EXERCISE AIM
Your task is to reproduce exactly the lines that run from the beginning of the data through the line where "two copies move" appears.

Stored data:
►

/-- `G □ K₂`: the Cartesian product of `G` with an edge, on the vertex set `V × Bool` (layer `true` =
the copy `G`, layer `false` = the copy `G′`; the rungs `E₀` join `(v, true)` and `(v, false)`).
[cite: AnandChenCryanFreifeldGoldbergGuoZhang2025, §4 ("G □ K₂ = (V ∪ V′, E ∪ E′ ∪ E₀)")] -/
abbrev boxK2 : SimpleGraph (V × Bool) := G □ (⊤ : SimpleGraph Bool)

/-- Adjacency in `G □ K₂`: in-layer along a `G`-edge (`E ∪ E′`), or across the rung `E₀` to the own
copy. [cite: AnandChenCryanFreifeldGoldbergGuoZhang2025, §4 ("E₀ = {(v, v′) : v ∈ V} and G □ K₂ = (V ∪ V′, E ∪ E′ ∪ E₀)")] -/
theorem boxK2_adj (x y : V × Bool) :
    (boxK2 G).Adj x y ↔ G.Adj x.1 y.1 ∧ x.2 = y.2 ∨ x.2 ≠ y.2 ∧ x.1 = y.1 := by
  rw [boxK2, _root_.SimpleGraph.boxProd_adj, _root_.SimpleGraph.top_adj]

variable {G}

/-! ### 2. The layer set `S_M` and the rung dichotomy -/

/-- For a perfect matching `σ` of `G □ K₂`: a vertex is matched IN its layer iff its partner has the
same second coordinate; otherwise it is matched by its rung, to its own copy.
[cite: AnandChenCryanFreifeldGoldbergGuoZhang2025, §4 proof of Lemma 4.1 ("each vertex v in V is either matched with an edge in M ∩ E or M ∩ E₀. If v is matched in E₀ then it is matched with its copy v′")] -/
theorem partner_cases (σ : PMFun (boxK2 G)) (x : V × Bool) :
    (G.Adj x.1 (σ.1 x).1 ∧ (σ.1 x).2 = x.2) ∨ σ.1 x = (x.1, !x.2) := by
  have h := (boxK2_adj G x (σ.1 x)).1 (σ.2.1 x)
  rcases h with ⟨hadj, h2⟩ | ⟨h2, h1⟩
  · exact Or.inl ⟨hadj, h2.symm⟩
  · right
    ext
    · exact h1.symm
    · revert h2; cases x.2 <;> cases (σ.1 x).2 <;> simp

/-- If `x` is matched in-layer then its partner is not its rung copy. [folklore] -/
private theorem partner_ne_copy_of_inLayer (σ : PMFun (boxK2 G)) (x : V × Bool)
    (h : (σ.1 x).2 = x.2) : σ.1 x ≠ (x.1, !x.2) := by
  intro e
  rw [e] at h
  revert h; cases x.2 <;> simp

/-- **The two copies move together.** `(v, true)` is matched in-layer iff `(v, false)` is
("the set of endpoints of edges in `M ∩ E′` … is the set of copies of vertices in `S_M`").
[cite: AnandChenCryanFreifeldGoldbergGuoZhang2025, §4 proof of Lemma 4.1] -/
theorem snd_partner_eq_iff (σ : PMFun (boxK2 G)) (v : V) :
    (σ.1 (v, true)).2 = true ↔ (σ.1 (v, false)).2 = false := by
  constructor
  · intro ht
    rcases partner_cases σ (v, false) with ⟨_, h2⟩ | hr
    · exact h2
    · -- `(v,false)` on the rung ⇒ `σ (v,true) = (v,false)`, contradicting `ht`
      exfalso
      have e : σ.1 (v, true) = (v, false) := by
        have := σ.2.2 (v, false)
        rw [hr] at this
        simpa using this
      rw [e] at ht
      simp at ht
  · intro hf
    rcases partner_cases σ (v, true) with ⟨_, h2⟩ | hr
    · exact h2
    · exfalso
      have e : σ.1 (v, false) = (v, true) := by
        have := σ.2.2 (v, true)
        rw [hr] at this
        simpa using this
      rw [e] at hf
      simp at hf

/-- In-layer at `(v, b)` iff in-layer at `(v, true)` (both copies of `v` are matched in-layer, or
both by their rung). [cite: AnandChenCryanFreifeldGoldbergGuoZhang2025, §4 proof of Lemma 4.1 ("S′ is the set of copies of vertices in S_M")] -/
theorem inLayer_iff_top (σ : PMFun (boxK2 G)) (v : V) (b : Bool) :
    (σ.1 (v, b)).2 = b ↔ (σ.1 (v, true)).2 = true := by
  cases b
  · exact (snd_partner_eq_iff σ v).symm
  · exact Iff.rfl

/-- An in-layer partner of a vertex of `S_M × {b}` lies again in `S_M × {b}` and is a `G`-neighbour.
[cite: AnandChenCryanFreifeldGoldbergGuoZhang2025, §4 proof of Lemma 4.1] -/
theorem partner_inLayer (σ : PMFun (boxK2 G)) {v : V} (b : Bool)
    (hv : (σ.1 (v, true)).2 = true) :
    G.Adj v (σ.1 (v, b)).1 ∧ (σ.1 (v, b)).2 = b ∧ (σ.1 ((σ.1 (v, b)).1, true)).2 = true := by
  have hb : (σ.1 (v, b)).2 = b := (inLayer_iff_top σ v b).2 hv
  rcases partner_cases σ (v, b) with ⟨hadj, h2⟩ | hr
  · refine ⟨hadj, hb, ?_⟩
    -- the partner `(v', b)` is itself matched in-layer (its partner is `(v, b)`)
    have hpart : σ.1 ((σ.1 (v, b)).1, b) = (v, b) := by
      have e : ((σ.1 (v, b)).1, b) = σ.1 (v, b) := by ext <;> simp [hb]
      rw [e]; exact σ.2.2 (v, b)
    have : (σ.1 ((σ.1 (v, b)).1, b)).2 = b := by rw [hpart]
    exact (inLayer_iff_top σ _ b).1 this
  · exact absurd hr (partner_ne_copy_of_inLayer σ (v, b) hb)

variable [Fintype V]

/-- The paper's `S_M`: vertices whose (top) copy is matched inside its layer.
[cite: AnandChenCryanFreifeldGoldbergGuoZhang2025, §4 ("Let S_M ⊂ V be the set of vertices that are endpoints of some edge in M ∩ E")] -/
def layerSet (σ : PMFun (boxK2 G)) : Finset V :=
  Finset.univ.filter fun v => (σ.1 (v, true)).2 = true

/-- Membership in `S_M`: `v ∈ S_M` iff the copy `v ∈ V` is an endpoint of an edge of `M ∩ E`, i.e. is
matched inside its layer. [cite: AnandChenCryanFreifeldGoldbergGuoZhang2025, §4 ("Let S_M ⊂ V be the set of vertices that are endpoints of some edge in M ∩ E")] -/
theorem mem_layerSet (σ : PMFun (boxK2 G)) (v : V) :
    v ∈ layerSet σ ↔ (σ.1 (v, true)).2 = true := by
  simp [layerSet]

/-! ### 3. The fibre over `S` is `PM(G[S]) × PM(G[S])` -/

section fibre

variable [DecidableEq V] (G) (S : Finset V)

omit [DecidableEq V] in
/-- Members of `S` are matched in-layer by every matching of the fibre over `S`. [folklore] -/
private theorem inLayer_of_fibre (σ : {σ : PMFun (boxK2 G) // layerSet σ = S}) (x : (S : Set V)) :
    (σ.1.1 (x.1, true)).2 = true := by
  have h : (x.1 : V) ∈ layerSet σ.1 := by
    rw [σ.2]
    exact_mod_cast x.2
  exact (mem_layerSet σ.1 x.1).1 h

/-- Restriction of a matching in the fibre over `S` to the layer `b`, as a perfect matching of the
induced subgraph `G[S]`. [cite: AnandChenCryanFreifeldGoldbergGuoZhang2025, §4 proof of Lemma 4.1] -/
def restrictLayer (σ : {σ : PMFun (boxK2 G) // layerSet σ = S}) (b : Bool) :
    PMFun (G.induce (S : Set V)) :=
  ⟨fun x =>
    ⟨(σ.1.1 (x.1, b)).1, by
      have hx : (σ.1.1 (x.1, true)).2 = true := inLayer_of_fibre G S σ x
      have h := (partner_inLayer σ.1 b hx).2.2
      have : (σ.1.1 (x.1, b)).1 ∈ layerSet σ.1 := (mem_layerSet _ _).2 h
      rw [σ.2] at this
      exact this⟩,
   by
    refine ⟨fun x => ?_, fun x => ?_⟩
    · have hx : (σ.1.1 (x.1, true)).2 = true := inLayer_of_fibre G S σ x
      exact (_root_.SimpleGraph.induce_adj).2 (partner_inLayer σ.1 b hx).1
    · have hx : (σ.1.1 (x.1, true)).2 = true := inLayer_of_fibre G S σ x
      have hb : (σ.1.1 (x.1, b)).2 = b := (partner_inLayer σ.1 b hx).2.1
      apply Subtype.ext
      show (σ.1.1 ((σ.1.1 (x.1, b)).1, b)).1 = x.1
      have e : ((σ.1.1 (x.1, b)).1, b) = σ.1.1 (x.1, b) := by ext <;> simp [hb]
      rw [e, σ.1.2.2]⟩

/-- Gluing two perfect matchings of `G[S]` (one per layer) with rungs on `V ∖ S` gives a perfect
matching of `G □ K₂` in the fibre over `S`. [cite: AnandChenCryanFreifeldGoldbergGuoZhang2025, §4 proof of Lemma 4.1] -/
def glue (τ : PMFun (G.induce (S : Set V)) × PMFun (G.induce (S : Set V))) :
    {σ : PMFun (boxK2 G) // layerSet σ = S} := by
  classical
  let f : V × Bool → V × Bool := fun x =>
    if h : x.1 ∈ S then
      (((if x.2 then τ.1 else τ.2).1 ⟨x.1, by exact_mod_cast h⟩ : (S : Set V)).1, x.2)
    else (x.1, !x.2)
  have hf_in : ∀ (v : V) (b : Bool) (h : v ∈ S),
      f (v, b) = (((if b then τ.1 else τ.2).1 ⟨v, by exact_mod_cast h⟩ : (S : Set V)).1, b) := by
    intro v b h; simp [f, h]
  have hf_out : ∀ (v : V) (b : Bool), v ∉ S → f (v, b) = (v, !b) := by
    intro v b h; simp [f, h]
  refine ⟨⟨f, ?_, ?_⟩, ?_⟩
  · -- adjacency
    rintro ⟨v, b⟩
    rw [boxK2_adj]
    by_cases h : v ∈ S
    · left
      rw [hf_in v b h]
      refine ⟨?_, rfl⟩
      have := ((if b then τ.1 else τ.2).2.1 ⟨v, by exact_mod_cast h⟩)
      exact (_root_.SimpleGraph.induce_adj).1 this
    · right
      rw [hf_out v b h]
      cases b <;> simp
  · -- involution
    rintro ⟨v, b⟩
    by_cases h : v ∈ S
    · set ρ := (if b then τ.1 else τ.2) with hρ
      have hmem : (ρ.1 ⟨v, by exact_mod_cast h⟩ : (S : Set V)).1 ∈ S := by
        exact_mod_cast (ρ.1 ⟨v, by exact_mod_cast h⟩).2
      rw [hf_in v b h, ← hρ, hf_in _ b hmem, ← hρ]
      ext
      · show (ρ.1 ⟨(ρ.1 ⟨v, _⟩).1, _⟩).1 = v
        have e : (⟨(ρ.1 ⟨v, by exact_mod_cast h⟩).1, by exact_mod_cast hmem⟩ : (S : Set V))
            = ρ.1 ⟨v, by exact_mod_cast h⟩ := Subtype.ext rfl
        rw [e, ρ.2.2]
      · rfl
    · rw [hf_out v b h, hf_out v (!b) h]
      cases b <;> rfl
  · -- layer set
    ext v
    rw [mem_layerSet]
    show (f (v, true)).2 = true ↔ v ∈ S
    by_cases h : v ∈ S
    · rw [hf_in v true h]; simp [h]
    · rw [hf_out v true h]; simp [h]

/-- The glued matching on a vertex of `S × {b}`: the partner given by the `b`-th component. [folklore] -/
private theorem glue_apply_in (τ : PMFun (G.induce (S : Set V)) × PMFun (G.induce (S : Set V)))
    (v : V) (b : Bool) (h : v ∈ S) :
    (glue G S τ).1.1 (v, b)
      = (((if b then τ.1 else τ.2).1 ⟨v, by exact_mod_cast h⟩ : (S : Set V)).1, b) := by
  classical
  simp [glue, h]

/-- The glued matching outside `S`: the rung. [folklore] -/
private theorem glue_apply_out (τ : PMFun (G.induce (S : Set V)) × PMFun (G.induce (S : Set V)))
    (v : V) (b : Bool) (h : v ∉ S) :
    (glue G S τ).1.1 (v, b) = (v, !b) := by
  classical
  simp [glue, h]

/-- **Lemma 4.1 (combinatorial core): the fibre of `S_M = S` is `PM(G[S]) × PM(G[S])`.**
[cite: AnandChenCryanFreifeldGoldbergGuoZhang2025, §4 Lemma 4.1 (proof: "= c^{2|S|} Haf[A_S]²")] -/
def fibreEquiv :
    {σ : PMFun (boxK2 G) // layerSet σ = S}
      ≃ PMFun (G.induce (S : Set V)) × PMFun (G.induce (S : Set V)) where
  toFun σ := (restrictLayer G S σ true, restrictLayer G S σ false)
  invFun τ := glue G S τ
  left_inv σ := by
    apply Subtype.ext; apply Subtype.ext
    funext x
    obtain ⟨v, b⟩ := x
    by_cases h : v ∈ S
    · rw [glue_apply_in G S _ v b h]
      have hS : v ∈ layerSet σ.1 := by rw [σ.2]; exact h
      have hx : (σ.1.1 (v, true)).2 = true := (mem_layerSet σ.1 v).1 hS
      have hb : (σ.1.1 (v, b)).2 = b := (partner_inLayer σ.1 b hx).2.1
      ext
      · cases b <;> rfl
      · exact hb.symm
    · rw [glue_apply_out G S _ v b h]
      have hx : ¬ (σ.1.1 (v, true)).2 = true := by
        intro hh
        have : v ∈ layerSet σ.1 := (mem_layerSet σ.1 v).2 hh
        rw [σ.2] at this
        exact h this
      rcases partner_cases σ.1 (v, b) with ⟨_, h2⟩ | hr
      · exact absurd ((inLayer_iff_top σ.1 v b).1 h2) hx
      · exact hr.symm
  right_inv τ := by
    refine Prod.ext (Subtype.ext (funext fun x => Subtype.ext ?_))
      (Subtype.ext (funext fun x => Subtype.ext ?_))
    · show (((glue G S τ).1.1 (x.1, true)).1) = (τ.1.1 x).1
      rw [glue_apply_in G S τ x.1 true (by exact_mod_cast x.2)]
      rfl
    · show (((glue G S τ).1.1 (x.1, false)).1) = (τ.2.1 x).1
      rw [glue_apply_in G S τ x.1 false (by exact_mod_cast x.2)]
      rfl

◄

ANSWER SECTION
/-- `G □ K₂`: the Cartesian product of `G` with an edge, on the vertex set `V × Bool` (layer `true` =
the copy `G`, layer `false` = the copy `G′`; the rungs `E₀` join `(v, true)` and `(v, false)`).
[cite: AnandChenCryanFreifeldGoldbergGuoZhang2025, §4 ("G □ K₂ = (V ∪ V′, E ∪ E′ ∪ E₀)")] -/
abbrev boxK2 : SimpleGraph (V × Bool) := G □ (⊤ : SimpleGraph Bool)

/-- Adjacency in `G □ K₂`: in-layer along a `G`-edge (`E ∪ E′`), or across the rung `E₀` to the own
copy. [cite: AnandChenCryanFreifeldGoldbergGuoZhang2025, §4 ("E₀ = {(v, v′) : v ∈ V} and G □ K₂ = (V ∪ V′, E ∪ E′ ∪ E₀)")] -/
theorem boxK2_adj (x y : V × Bool) :
    (boxK2 G).Adj x y ↔ G.Adj x.1 y.1 ∧ x.2 = y.2 ∨ x.2 ≠ y.2 ∧ x.1 = y.1 := by
  rw [boxK2, _root_.SimpleGraph.boxProd_adj, _root_.SimpleGraph.top_adj]

variable {G}

/-! ### 2. The layer set `S_M` and the rung dichotomy -/

/-- For a perfect matching `σ` of `G □ K₂`: a vertex is matched IN its layer iff its partner has the
same second coordinate; otherwise it is matched by its rung, to its own copy.
[cite: AnandChenCryanFreifeldGoldbergGuoZhang2025, §4 proof of Lemma 4.1 ("each vertex v in V is either matched with an edge in M ∩ E or M ∩ E₀. If v is matched in E₀ then it is matched with its copy v′")] -/
theorem partner_cases (σ : PMFun (boxK2 G)) (x : V × Bool) :
    (G.Adj x.1 (σ.1 x).1 ∧ (σ.1 x).2 = x.2) ∨ σ.1 x = (x.1, !x.2) := by
  have h := (boxK2_adj G x (σ.1 x)).1 (σ.2.1 x)
  rcases h with ⟨hadj, h2⟩ | ⟨h2, h1⟩
  · exact Or.inl ⟨hadj, h2.symm⟩
  · right
    ext
    · exact h1.symm
    · revert h2; cases x.2 <;> cases (σ.1 x).2 <;> simp

/-- If `x` is matched in-layer then its partner is not its rung copy. [folklore] -/
private theorem partner_ne_copy_of_inLayer (σ : PMFun (boxK2 G)) (x : V × Bool)
    (h : (σ.1 x).2 = x.2) : σ.1 x ≠ (x.1, !x.2) := by
  intro e
  rw [e] at h
  revert h; cases x.2 <;> simp

/-- **The two copies move together.** `(v, true)` is matched in-layer iff `(v, false)` is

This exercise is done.